Yez~Zir! Rocky is an incredible tyer and a good dude! Your imagery combined with his pattern just puts this over the top.


----------



## .45 (Sep 21, 2007)

JayMorr said:


> Yez~Zir! Rocky is an incredible tyer and a good dude! Your imagery combined with his pattern just puts this over the top.

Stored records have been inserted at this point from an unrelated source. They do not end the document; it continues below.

import Summits.ValiantsHypothesis.ValiantsHypothesis.Theorems.LacunarySymmetroidMatrixDescartesCensusDoorA34NullNullChamberOrientedH
import Summits.ValiantsHypothesis.ValiantsHypothesis.Theorems.LacunarySymmetroidMatrixDescartesCensusDoorA34NullNullChamberEndsE

/-!
# `MatrixDescartes` census — DOOR A at `(3,4)`: the END-TYPE ROWS of the null-null sheet, ORIENTATION-FREE (part H: chambers 70–79) — per exponent chamber,
# every pair of end types (S₀, S₃) killed at sign level in BOTH orientations is one theorem for all supports of the chamber

HONEST FRAMING.  Object-search cell `pub-symmetroid`, engine seat `val-sym-eng-2` (g8); helper rows beside the registered strata line
`Cruxes/DoorA34/Lines/strata.lean` on stmt-ValiantsHypothesis-19980 (`DoorA34 = PosRootLawAt 3 4 18`: OPEN, typed, never asserted here); third stub
`stub_nullNullCeiling` (`det S₀ = det S₃ = 0 ⇒ ≤ 16`).  With the oriented chamber theorems (…NullNullChamberOrientedA–H, g8) and g6's end-cell dichotomy rows
(…NullNullChamberEndsA–E) every sign-killed (chamber, cell, orientation) class of g5's null-null atlas is kernel.  This series removes the orientation: on a
hypothetical null-null seventeen `c_{001} = tr(adj S₀·S₁) ≠ 0` (`trace_adjugate_mul_ne_zero_of_nullNull_seventeen`); for `c_{001} > 0` the oriented theorem applies to
`S`, for `c_{001} < 0` to `−S` with the cell sign-flipped (`posRoots_pencil_neg_three`), so a cell killed in BOTH orientations is dead for every support of the
chamber with no orientation hypothesis.  Per chamber ONE theorem `card_posRoots_le_16_of_nullNull_endTypes_on_chamber<k>` (hypotheses: `StrictMono d`, the chamber
order, symmetric letters, `det S₀ = det S₃ = 0`, end types in the dead list ⇒ `Z₊ ≤ 16`); its docstring names the SURVIVING end-type pairs (realised in the atlas
in some orientation — nothing more is true at sign level).  Survivors in this part — 70: alive {ind/ind}; 71: alive {psd/ind, nsd/ind, ind/ind}; 72: alive {ind/ind}; 73: alive {ind/psd, ind/nsd, ind/ind}; 74: alive {ind/ind}; 75: alive {psd/nsd, nsd/psd, psd/ind, nsd/ind, ind/psd, ind/nsd, ind/ind} (= g6's end-cell row; no new theorem); 76: alive {psd/ind, nsd/ind, ind/ind}; 77: alive {ind/ind}; 78: alive {psd/ind, nsd/ind, ind/psd, ind/nsd, ind/ind}; 79: alive {psd/ind, nsd/ind, ind/psd, ind/nsd, ind/ind}.
Over all `80` chambers (parts A–H): only ind/ind survives on `8` chambers; {ind/ind, ind/psd, ind/nsd} on `14`; {ind/ind, psd/ind, nsd/ind} on `14`;
{ind/ind, psd/psd, nsd/nsd} on `12`; the five cells with an indefinite end on `22`; larger sets on `10`.  Nothing here bounds anything else; `DoorA34` and the three
stubs stay OPEN; registers unchanged; nothing on `MatrixDescartes` (stmt-ValiantsHypothesis-18050) or `VP ≠ VNP` — VP≠VNP not moved.  [folklore] Descartes bookkeeping.
-/

-- `Summit.ValiantsHypothesis.ValiantsHypothesis.…` repeats a component by the D-0017 layout
-- (single-conjunct summit), which the `dupNamespace` linter flags; the name is mandated.
set_option linter.dupNamespace false

namespace Summit.ValiantsHypothesis.ValiantsHypothesis.Theorems.LacunarySymmetroidMatrixDescartes.Census

open Polynomial Finset Matrix
open scoped BigOperators Polynomial Matrix

/-- **Null-null chamber 70** (representative `(0, 5, 8, 20)`): **the END-TYPE ROW, orientation-free** — for EVERY sorted support in this chamber a
null-null pencil (symmetric letters, `det S₀ = det S₃ = 0`) whose pair of end types (S₀, S₃) lies in {psd/psd, psd/nsd, nsd/psd, nsd/nsd, psd/ind, nsd/ind, ind/psd, ind/nsd} has at most `16` distinct positive
roots (both orientations killed: `…oriented_on_chamber70` on `S` and on `−S`, g6's `card_posRoots_le_16_of_nullNull_oppositeSignEnds_on_chamber70`); the end-type pairs LEFT at sign level are
exactly {ind/ind} (each realised in g5's atlas by an exact fully alternating word in some orientation). [folklore] -/
theorem card_posRoots_le_16_of_nullNull_endTypes_on_chamber70 (d : Fin 4 → ℕ) (hd : StrictMono d)
    (hC : StrictMono (![2 * d 0 + d 1, 2 * d 0 + d 2, d 0 + 2 * d 1, d 0 + d 1 + d 2, 3 * d 1, d 0 + 2 * d 2, 2 * d 1 + d 2,
        2 * d 0 + d 3, d 1 + 2 * d 2, 3 * d 2, d 0 + d 1 + d 3, d 0 + d 2 + d 3, 2 * d 1 + d 3, d 1 + d 2 + d 3,
        2 * d 2 + d 3, d 0 + 2 * d 3, d 1 + 2 * d 3, d 2 + 2 * d 3] : Fin 18 → ℕ))
    (S : Fin 4 → Matrix (Fin 3) (Fin 3) ℝ) (hS : ∀ l, (S l).IsSymm) (h0 : (S 0).det = 0) (h3 : (S 3).det = 0)
    (hcells : ((S 0).PosSemidef ∧ (S 3).PosSemidef)
      ∨ ((S 0).PosSemidef ∧ (-(S 3)).PosSemidef)
      ∨ ((-(S 0)).PosSemidef ∧ (S 3).PosSemidef)
      ∨ ((-(S 0)).PosSemidef ∧ (-(S 3)).PosSemidef)
      ∨ ((S 0).PosSemidef ∧ (¬ (S 3).PosSemidef ∧ ¬ (-(S 3)).PosSemidef))
      ∨ ((-(S 0)).PosSemidef ∧ (¬ (S 3).PosSemidef ∧ ¬ (-(S 3)).PosSemidef))
      ∨ ((¬ (S 0).PosSemidef ∧ ¬ (-(S 0)).PosSemidef) ∧ (S 3).PosSemidef)
      ∨ ((¬ (S 0).PosSemidef ∧ ¬ (-(S 0)).PosSemidef) ∧ (-(S 3)).PosSemidef)) :
    ((Matrix.det (∑ l, ((X : ℝ[X]) ^ d l) • (S l).map C)).roots.toFinset.filter (fun t => 0 < t)).card ≤ 16 := by
  have hG := card_posRoots_le_16_of_nullNull_oppositeSignEnds_on_chamber70 d hd hC S hS h0 h3
  have hdet : ∀ l, ((fun l => -S l) l).det = -(S l).det := fun l => by simp only [Matrix.det_neg, Fintype.card_fin]; norm_num
  have hO := card_posRoots_le_16_of_nullNull_oriented_on_chamber70 d hd hC S hS h0 h3
  have hN := card_posRoots_le_16_of_nullNull_oriented_on_chamber70 d hd hC (fun l => -S l) (fun l => (hS l).neg)
    (by rw [hdet, h0, neg_zero]) (by rw [hdet, h3, neg_zero])
  rcases hcells with ⟨a0_0, a3_0⟩ | ⟨a0_1, a3_1⟩ | ⟨a0_2, a3_2⟩ | ⟨a0_3, a3_3⟩ | ⟨a0_4, a3_4⟩ | ⟨a0_5, a3_5⟩ | ⟨a0_6, a3_6⟩ | ⟨a0_7, a3_7⟩
  · exact card_posRoots_le_16_of_nullNull_both_orientations d hd S h0 h3 (fun h => hO h (Or.inl ⟨a0_0, a3_0⟩))
      (fun h => hN h (Or.inr (Or.inl ⟨by simpa using a0_0, by simpa using a3_0⟩)))
  · exact hG (Or.inl ⟨a0_1, a3_1⟩)
  · exact hG (Or.inr ⟨a0_2, a3_2⟩)
  · exact card_posRoots_le_16_of_nullNull_both_orientations d hd S h0 h3 (fun h => hO h (Or.inr (Or.inl ⟨a0_3, a3_3⟩)))
      (fun h => hN h (Or.inl ⟨a0_3, a3_3⟩))
  · exact card_posRoots_le_16_of_nullNull_both_orientations d hd S h0 h3 (fun h => hO h (Or.inr (Or.inr (Or.inl ⟨a0_4, a3_4⟩))))
      (fun h => hN h (Or.inr (Or.inr (Or.inr (Or.inl ⟨by simpa using a0_4, ⟨a3_4.2, by simpa using a3_4.1⟩⟩)))))
  · exact card_posRoots_le_16_of_nullNull_both_orientations d hd S h0 h3 (fun h => hO h (Or.inr (Or.inr (Or.inr (Or.inl ⟨a0_5, a3_5⟩)))))
      (fun h => hN h (Or.inr (Or.inr (Or.inl ⟨a0_5, ⟨a3_5.2, by simpa using a3_5.1⟩⟩))))
  · exact card_posRoots_le_16_of_nullNull_both_orientations d hd S h0 h3 (fun h => hO h (Or.inr (Or.inr (Or.inr (Or.inr (Or.inl ⟨a0_6, a3_6⟩))))))
      (fun h => hN h (Or.inr (Or.inr (Or.inr (Or.inr (Or.inr (⟨⟨a0_6.2, by simpa using a0_6.1⟩, by simpa using a3_6⟩)))))))
  · exact card_posRoots_le_16_of_nullNull_both_orientations d hd S h0 h3 (fun h => hO h (Or.inr (Or.inr (Or.inr (Or.inr (Or.inr (⟨a0_7, a3_7⟩)))))))
      (fun h => hN h (Or.inr (Or.inr (Or.inr (Or.inr (Or.inl ⟨⟨a0_7.2, by simpa using a0_7.1⟩, a3_7⟩))))))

Ditto...I'm not sure which I like better, the pattern or the photography. Cool! 8)


----------



## sawsman (Sep 13, 2007)

Love it! :O||:

Almost too pretty to fish with.


----------



## threshershark (Sep 7, 2007)

Thanks .45 and Saws. My own personal patterns are "impressionistic," which is another way of saying they look like a high speed collision between a muskrat and a pheasant. Still, they tend to be in better shape than one of .45's nightcrawlers after a few dunkings and missed hook sets. Rocky's stuff is on a whole different level. Thanks for the comments and I hope you two have been hitting some secluded waters lately.


----------



## wyogoob (Sep 7, 2007)

wow, nice pic


----------



## Moose Hollow (Apr 26, 2008)

sawsman said:


> Love it! :O||:
> 
> Almost too pretty to fish with.


I'm with you that Fly and picture should be mounted on the wall nice job again Thresher.


----------



## huntnbum (Nov 8, 2007)

Oh yeah, that is very nice on both accounts.


----------



## Huge29 (Sep 17, 2007)

wyogoob said:


> wow, nice pic


+1!


----------